C'est précisément à ce moment-là, lorsque les Bné Israël ont appris que leur délivrance personnelle était imminente, qu'ils ont pu se mettre à la place de l'esclave et comprendre à quel point il aspirait à la liberté. C'était donc le moment idéal pour présenter cette mitsva aux Bné Israël.
Bien que le don de la Torah fût imminent, la période intermédiaire les aurait amenés à oublier la grande joie qu'ils avaient éprouvée lors de leur propre libération, et aurait rendu l'acceptation de cette mitsva d'autant plus difficile.
On peut mieux s'identifier aux besoins d'autrui lorsque l'on est soi-même confronté au même problème. Mais une fois sorti de cette situation difficile, on peut perdre ce sentiment d'identification, nécessaire pour susciter de la compassion pour autrui. [on trouve toute sorte d'excuse, pour remettre à plus tard ou diminuer notre potentielle aide. ]
De même, avant un repas ou pendant un jeûne, alors que j'ai encore faim, je peux comprendre la détresse de ceux qui n'ont pas de quoi se nourrir au quotidien.
Mais à la fin du repas ou après avoir rompu mon jeûne, ma soif étanchée et ma faim apaisée, je risque de perdre mon empathie. Et je risque de commencer à acquérir certains traits de caractère de Sodome, à devenir insensible à la faim des autres.
La guémara (Sanhédrin 109a) attribue l'arrogance et le mépris de Sodome envers les nécessiteux à leur grande richesse. Ils sont le paradigme du verset : "Yéchouroun est devenu gras et a protesté" (Haazinou 32,15).
La Torah (Lé'h Lé'ha 13,10) décrit la région de Sodome comme le jardin de Hachem (ké'gan Hachem).
Comme il est dit dans Iyov (28,5-6 ; et expliqué dans Pirké DéRabbi Eliezer 25), cette terre était très fertile ; elle produisait du pain à l'état fini, et les habitants extrayaient l'or, l'argent et les pierres précieuses directement du sol.
Les habitants de Sodome, qui vivaient selon l'adage : "Ce qui est à moi est à moi et ce qui est à toi est à toi" (Pirké Avot 5,13), déclarèrent : "Puisque notre terre est si productive, pourquoi avons-nous besoin de voyageurs, qui viendront nous dépouiller de nos biens?" Ayant perdu de vue les besoins des autres, ils élaborèrent un plan pour s'assurer qu'aucun invité n'entrerait dans leur ville.
C'est peut-être pour cette raison, sur le plan symbolique, que nos Sages ont institué le mayim a'haronim à la fin du repas. Lorsqu'on a faim et qu'on s'assoit pour manger, on est plus disposé à aider un pauvre qui frappe à la porte pour demander de la nourriture, car on comprend ce que ressent le mendiant affamé. Mais après le repas, on peut ne plus se sentir aussi compatissant et même être agacé par le pauvre qui nous dérange.
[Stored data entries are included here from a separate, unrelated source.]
/-- ★ **THE CUBE AVERAGING TRANSPORTER AT `parKnitCubeY` READS `U` ON THE BONDS INSIDE THE CUBE BLOCK** of the pair (on the support of the coefficient both sites and both
legs live in one block). [cite: Balaban1985BackgroundPropagators, (3.19) p.393, (3.24) p.394, p.409 l.1–5] -/
theorem avgTrCubeY_parKnitCubeY_congr_of_agree_block {U U' : CfgY 𝔸 i} {z w : SiteY i} (hzw : B9CubeLettersOpsL0.avgCoeffCubeY i c z w ≠ 0)
    (h : ∀ (v : SiteY i) (μ : Fin (d + 1)), blkOf (cubeFamY i c).toDomains v = blkOf (cubeFamY i c).toDomains z →
      blkOf (cubeFamY i c).toDomains (shiftY i μ v) = blkOf (cubeFamY i c).toDomains z → UboxY i U μ v = UboxY i U' μ v) :
    B9CubeLettersOpsL0.avgTrCubeY i c (parKnitCubeY i c) U z w = B9CubeLettersOpsL0.avgTrCubeY i c (parKnitCubeY i c) U' z w := by
  have hb := blkCubeY_eq_of_avgCoeffCubeY_ne_zero i c hzw
  rw [Node00.OpsYCubeKnitPar.avgTrCubeY_parKnitCubeY i c U hzw, Node00.OpsYCubeKnitPar.avgTrCubeY_parKnitCubeY i c U' hzw,
    knitCubeY_congr_of_agree_block i c z h, knitCubeY_congr_of_agree_block i c w (fun v μ hv hv' => h v μ (hv.trans hb) (hv'.trans hb))]

end Block

/-! ## §2  (3.58) at the cube letter `parKnitCubeY`, base `U = 1` (Cor. 3.5's case): `‖U′(Γ^{(n)}_{y,w}) − 1‖ ≤ 154(d+1)·α₁` -/

section Main

open scoped Matrix Matrix.Norms.L2Operator

variable {N : ℕ} [Nonempty (Fin N)] (i : KIdx d ℓ hd hL b₀ b₁) (c : ↥(cubes (toKT i).D.toDomains))

/-- ★★ **(3.58) AT THE CUBE LETTER, BASE `U = 1`, CORNER PAIRS**: for an exponent `a` with the cube sequence's own-level (3.37) on the block `s = (n, y)` of `w`
(`η‖a_ν(v)‖ ≤ α₁L^{−n}` on `s`) and `α₁` in p06's window, `‖U′(Γ^{(n)}_{y,w}) − 1‖ ≤ 154(d+1)·α₁` for `U′ = e^{iηa}·1` — p06's key estimate
`norm_pFac_sub_one_le_linear` at the FLAT base (`pdev 1 = 0`, no retraction), through n06-l's bridge `compT_bgT_eq_compT358`, locality `compT_bgT_congr` putting the
exponent on the block box (§1).  The base `1` is the case the cube road uses (Cor. 3.5: «with U = 1»; the raw field re-enters by gauge covariance, Cor. 3.6).
[cite: Balaban1985BackgroundPropagators, (3.55)–(3.58) pp.401–402, Cor. 3.5 p.407, (3.37) p.396, p.409 l.3–5; Balaban1985Averaging, Prop. 6 (164) p.43] -/
theorem norm_parKnitCubeY_mulY_one_sub_one_le
    {α₀' : ℝ} (hα' : 0 < α₀') (hα3 : C0 (d + 1) * α₀' ≤ 1 / 3) (hα4 : 4 * α₀' ≤ c2' (d + 1) (ℓ + 1))
    {η α₁ : ℝ} (hη : 0 ≤ η) (hα₁ : 0 ≤ α₁)
    (hsmall : Real.exp (4 * (800 * (((d + 1 : ℕ) : ℝ) + 1) ^ 2 * (((d + 1 : ℕ) : ℝ) + 4)) * α₀')
      * (1 + 8 * (131072 * (((d + 1 : ℕ) : ℝ) + 1) ^ 2) * α₁) ≤ 2)
    (hc₃ : 2 * α₁ ≤ c3 (d + 1) (ℓ + 1)) (hsm : 4096 * ((d + 1 : ℕ) : ℝ) * α₁ ≤ 1)
    (a : AfldY (Matrix (Fin N) (Fin N) ℂ) i) (s : BlkCubeY i c)
    (ha : ∀ (ν : Fin (d + 1)) (v : Site (PV d ℓ i.m i.K hd hL) 0), blkOf (cubeFamY i c).toDomains (toBox i.hN v) = s →
      η * ‖a ν v‖ ≤ α₁ * ((((ℓ + 1) ^ s.1.1 : ℕ) : ℝ))⁻¹)
    {w : SiteY i} (hw : blkOf (cubeFamY i c).toDomains w = s) :
    ‖((parKnitCubeY i c (mulY i (fluct η a) (fun _ _ => 1)) (blkCornerCubeY i c s) w : (Matrix (Fin N) (Fin N) ℂ)ˣ) : Matrix (Fin N) (Fin N) ℂ) - 1‖ ≤
      154 * ((d : ℝ) + 1) * α₁ := by
  letI : CStarAlgebra (Matrix (Fin N) (Fin N) ℂ) := {}
  have hL2 : 2 ≤ ℓ + 1 := hL.2
  have hL1 : 1 ≤ ℓ + 1 := Nat.succ_pos ℓ
  set Lj : ℝ := (((ℓ + 1 : ℕ) : ℝ)) ^ s.1.1 with hLj
  have hLj0 : 0 < Lj := by positivity
  set lo : LSite (d + 1) := blockBase ((ℓ + 1) ^ s.1.1) s.1.2 with hlo
  set hi : LSite (d + 1) := blockBase ((ℓ + 1) ^ s.1.1) s.1.2 + ((((ℓ + 1 : ℕ) : ℤ) ^ s.1.1) - 1) • (1 : LSite (d + 1)) with hhi
  set Ash : LSite (d + 1) → Fin (d + 1) → Matrix (Fin N) (Fin N) ℂ :=
    fun z μ => ((Complex.I * (η : ℝ) : ℂ)) • a μ (transl (0 : Site (PV d ℓ i.m i.K hd hL) 0) z) with hAsh
  set Afl := insCfg (bondsIn lo hi) (restr (bondsIn lo hi) Ash) with hAfl
  -- the label of `w`
  have hit : (blockMap (ℓ + 1))^[s.1.1] w.1 = s.1.2 := by
    rw [blockMap_iterate, ← blk_eq_blockMap]; exact (blkOf_eq_iff_blk (cubeFamY i c).toDomains).1 hw
  -- locality: the lift of `e^{iηa}·1` is `e^{a♯}·1`, and on the block box it agrees with `e^{a♭}·1`
  have hag1 : AgreeOn lo hi (liftCfg (P := PV d ℓ i.m i.K hd hL) (mulY i (fluct η a) (fun _ _ => 1)))
      (expCfg Afl * (1 : LSite (d + 1) → Fin (d + 1) → (Matrix (Fin N) (Fin N) ℂ)ˣ)) := by
    have e : liftCfg (P := PV d ℓ i.m i.K hd hL) (mulY i (fluct η a) (fun _ _ => 1)) =
        expCfg Ash * liftCfg (P := PV d ℓ i.m i.K hd hL) (fun _ _ => (1 : (Matrix (Fin N) (Fin N) ℂ)ˣ)) := liftCfg_mulY_fluct i η a _
    rw [e]
    intro x κ hx hxe
    rw [Pi.mul_apply, Pi.mul_apply, Pi.mul_apply, Pi.mul_apply, agreeOn_expCfg (agreeOn_insCfg_restr _ _ Ash) x κ hx hxe]
    rfl
  have e1 : parKnitCubeY i c (mulY i (fluct η a) (fun _ _ => 1)) (blkCornerCubeY i c s) w =
      B9B8AveragingKernelZd.compT (ℓ + 1) (bgT (ℓ + 1) (expCfg Afl * 1)) s.1.1 s.1.2 w.1 := by
    rw [parKnitCubeY_blkCornerCubeY i c _ hw, ← hit]
    exact compT_bgT_congr hL1 s.1.1 w.1 (by rw [hit]; exact hag1)
  rw [e1]
  -- through the bridge to p06's composite at the flat base
  have eb := compT_bgT_eq_compT358 (ℓ + 1) (expCfg Afl * (1 : LSite (d + 1) → Fin (d + 1) → (Matrix (Fin N) (Fin N) ℂ)ˣ)) s.1.1 w.1
  rw [hit] at eb
  rw [eb]
  -- the exponent has size `b := α₁L^{−n}`, `Lⁿb = α₁`
  have hb0 : 0 ≤ α₁ * Lj⁻¹ := by positivity
  have hAfl : ∀ x κ, ‖Afl x κ‖ ≤ α₁ * Lj⁻¹ := norm_blockExponentCube_le i c s hη hα₁ ha
  have eLb : Lj * (α₁ * Lj⁻¹) = α₁ := by rw [mul_comm α₁, ← mul_assoc, mul_inv_cancel₀ hLj0.ne', one_mul]
  have hsmall' : Real.exp (4 * (800 * (((d + 1 : ℕ) : ℝ) + 1) ^ 2 * (((d + 1 : ℕ) : ℝ) + 4)) * α₀')
      * (1 + 8 * (131072 * (((d + 1 : ℕ) : ℝ) + 1) ^ 2) * (Lj * (α₁ * Lj⁻¹))) ≤ 2 := by rw [eLb]; exact hsmall
  have hc₃' : 2 * (Lj * (α₁ * Lj⁻¹)) ≤ c3 (d + 1) (ℓ + 1) := by rw [eLb]; exact hc₃
  have hsm' : 4096 * ((d + 1 : ℕ) : ℝ) * (Lj * (α₁ * Lj⁻¹)) ≤ 1 := by rw [eLb]; exact hsm
  -- the flat base is (52)-regular for every `α₀′ > 0` and unitary-valued
  have h1u : ∀ x μ, (1 : LSite (d + 1) → Fin (d + 1) → (Matrix (Fin N) (Fin N) ℂ)ˣ) x μ ∈ unitaryUnits (Matrix (Fin N) (Fin N) ℂ) :=
    fun _ _ => Subgroup.one_mem _
  have h52 : pdev (1 : LSite (d + 1) → Fin (d + 1) → (Matrix (Fin N) (Fin N) ℂ)ˣ) < α₀' * ((((ℓ + 1 : ℕ) : ℝ) ^ s.1.1)⁻¹) ^ 2 := by
    have hpdev : pdev (1 : LSite (d + 1) → Fin (d + 1) → (Matrix (Fin N) (Fin N) ℂ)ˣ) = 0 := by unfold pdev; simp [B8Ineq130.hol_one]
    rw [hpdev]; positivity
  have hP := norm_pFac_sub_one_le_linear (L := ℓ + 1) (G := unitaryUnits (Matrix (Fin N) (Fin N) ℂ)) (j := s.1.1)
    (U := (1 : LSite (d + 1) → Fin (d + 1) → (Matrix (Fin N) (Fin N) ℂ)ˣ)) (B := Afl) hL2 (avgClosed_unitaryUnits (d + 1) (ℓ + 1)) h1u hα' hα3 hα4 h52 hb0
    hAfl hsmall' hc₃' hsm' s.1.2 (x := w.1) hit
  -- `P = compT (e^{a♭}·1) · compT(1)⁻¹ = compT (e^{a♭}·1)` (the flat composite is `1`: bridge + `bgT_one`)
  have e0 : B9Eq358Decomposition.compT (ℓ + 1) (1 : LSite (d + 1) → Fin (d + 1) → (Matrix (Fin N) (Fin N) ℂ)ˣ) s.1.1 s.1.2 w.1 = 1 := by
    have h := compT_bgT_eq_compT358 (ℓ + 1) (1 : LSite (d + 1) → Fin (d + 1) → (Matrix (Fin N) (Fin N) ℂ)ˣ) s.1.1 w.1
    rw [hit] at h
    rw [← h, bgT_one, B9B8AveragingKernelZd.compT_one_legs]
  rw [pFac, e0, inv_one, mul_one, eLb] at hP
  refine hP.trans (le_of_eq ?_)
  push_cast; ring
C'est précisément à ce moment-là que le sel de Sodome risque d'avoir un effet néfaste. Le comportement de Sodome envers les mendiants et les étrangers était cruel et dur. Le refus de la femme de Lot de donner du sel aux invités (ou, selon d'autres versions, son habitude d'aller demander du sel ou de ne donner que du sel) était emblématique de son avarice impitoyable et répugnante. Elle fut donc punie en étant transformée en statue de sel, symbole de son crime.
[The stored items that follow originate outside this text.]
/-- Complement bits describe the complement event. [this work] -/
theorem cpl_spec {M : ℕ} {P : Set (Set (Fin m))} (hPM : ∀ x, x < 2 ^ m → (M.testBit x = true ↔ pt m x ∈ P)) :
    ∀ t, t < 2 ^ m → ((cpl m M).testBit t = true ↔ pt m t ∈ Pᶜ) := by
  intro t ht
  rw [testBit_cpl ht, Set.mem_compl_iff, ← hPM t ht]
  cases M.testBit t <;> simp

/-- **Total mass**: `Σ_T σ(T) = (1 − θ)·θ` (`θ = w(H)`), from the row sums of the table. [this work] -/
theorem sum_sg {M : ℕ} {ct : Tab} {P : Set (Set (Fin m))} (hPM : ∀ x, x < 2 ^ m → (M.testBit x = true ↔ pt m x ∈ P))
    (hf : TabFacts m M ct) (q : Fin m → unitInterval) : ∑ T, sg m M ct q T = pr q Pᶜ * pr q P := by
  have h := sum_sg_mul_ind (m := m) M ct q Set.univ
  have hfull : ∀ t, t < 2 ^ m → (encA m (Set.univ : Set (Set (Fin m)))).testBit t = true := fun t ht => by
    rw [testBit_encA]; simp [ht]
  have hind : ∑ T, sg m M ct q T * ind (Set.univ : Set (Set (Fin m))) T = ∑ T, sg m M ct q T :=
    Finset.sum_congr rfl fun T _ => by rw [ind_of_mem (Set.mem_univ T), mul_one]
  rw [hind] at h
  have h2 : (DEN : ℝ) * ∑ T, sg m M ct q T = (DEN : ℝ) *
      ((∑ η ∈ Finset.range (2 ^ m), if (cpl m M).testBit η = true then mlM m (2 ^ η) (xq q) else 0) *
        (∑ ζ ∈ Finset.range (2 ^ m), if M.testBit ζ = true then mlM m (2 ^ ζ) (xq q) else 0)) := by
    rw [h, Finset.sum_mul_sum, Finset.mul_sum]
    refine Finset.sum_congr rfl fun η hη => ?_
    rw [Finset.mul_sum]
    refine Finset.sum_congr rfl fun ζ hζ => ?_
    have hη' := Finset.mem_range.1 hη
    rw [testBit_cpl hη']
    by_cases hc : M.testBit η = false ∧ M.testBit ζ = true
    · have hrow := hf.rowsum η hη' hc.1 ζ (Finset.mem_range.1 hζ) hc.2
      have hin : (∑ t ∈ Finset.range (2 ^ m), if (encA m (Set.univ : Set (Set (Fin m)))).testBit t = true then (get3 ct η ζ t : ℝ) else 0)
          = DEN := by
        rw [Finset.sum_congr rfl fun t ht => if_pos (hfull t (Finset.mem_range.1 ht))]
        exact_mod_cast hrow
      rw [if_pos hc, hin]
      simp [hc.1, hc.2]
    · rw [if_neg hc]
      rcases not_and_or.1 hc with h1 | h1
      · have h1' : M.testBit η = true := by cases hb : M.testBit η <;> simp_all
        simp [h1']
      · simp [h1]
  have h3 := sum_bit_mlM q (cpl_spec hPM)
  have h4 := sum_bit_mlM q hPM
  rw [h3, h4] at h2
  exact mul_left_cancel₀ DEN_pos.ne' h2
Cela aide peut-être à expliquer autre chose. Avant leur disparition définitive, les habitants de Sodome furent frappés de cécité (Vayéra 19,11). Ils avaient abusé de leur don de la vue, fermant les yeux sur les nécessiteux. Ils perdirent donc leur capacité de voir.
Enfin, lorsque les Sages ont dit qu'il fallait accomplir mayim a'haronim parce que le sel de Sodome est nocif pour les yeux, ils voulaient peut-être dire par allusion, que terminer un bon repas présente un danger. Ce danger serait celui de devenir indifférent au sort des nécessiteux, ce qui, comme dans la ville de Sodome, pourrait nous "aveugler" à la faim endurée par les défavorisés.
Ainsi, après avoir terminé un repas satisfaisant, nous sommes tenus de nous laver du sel de Sodome et de nous purifier de l'insensibilité qui peut envahir notre cœur lorsque notre estomac est plein.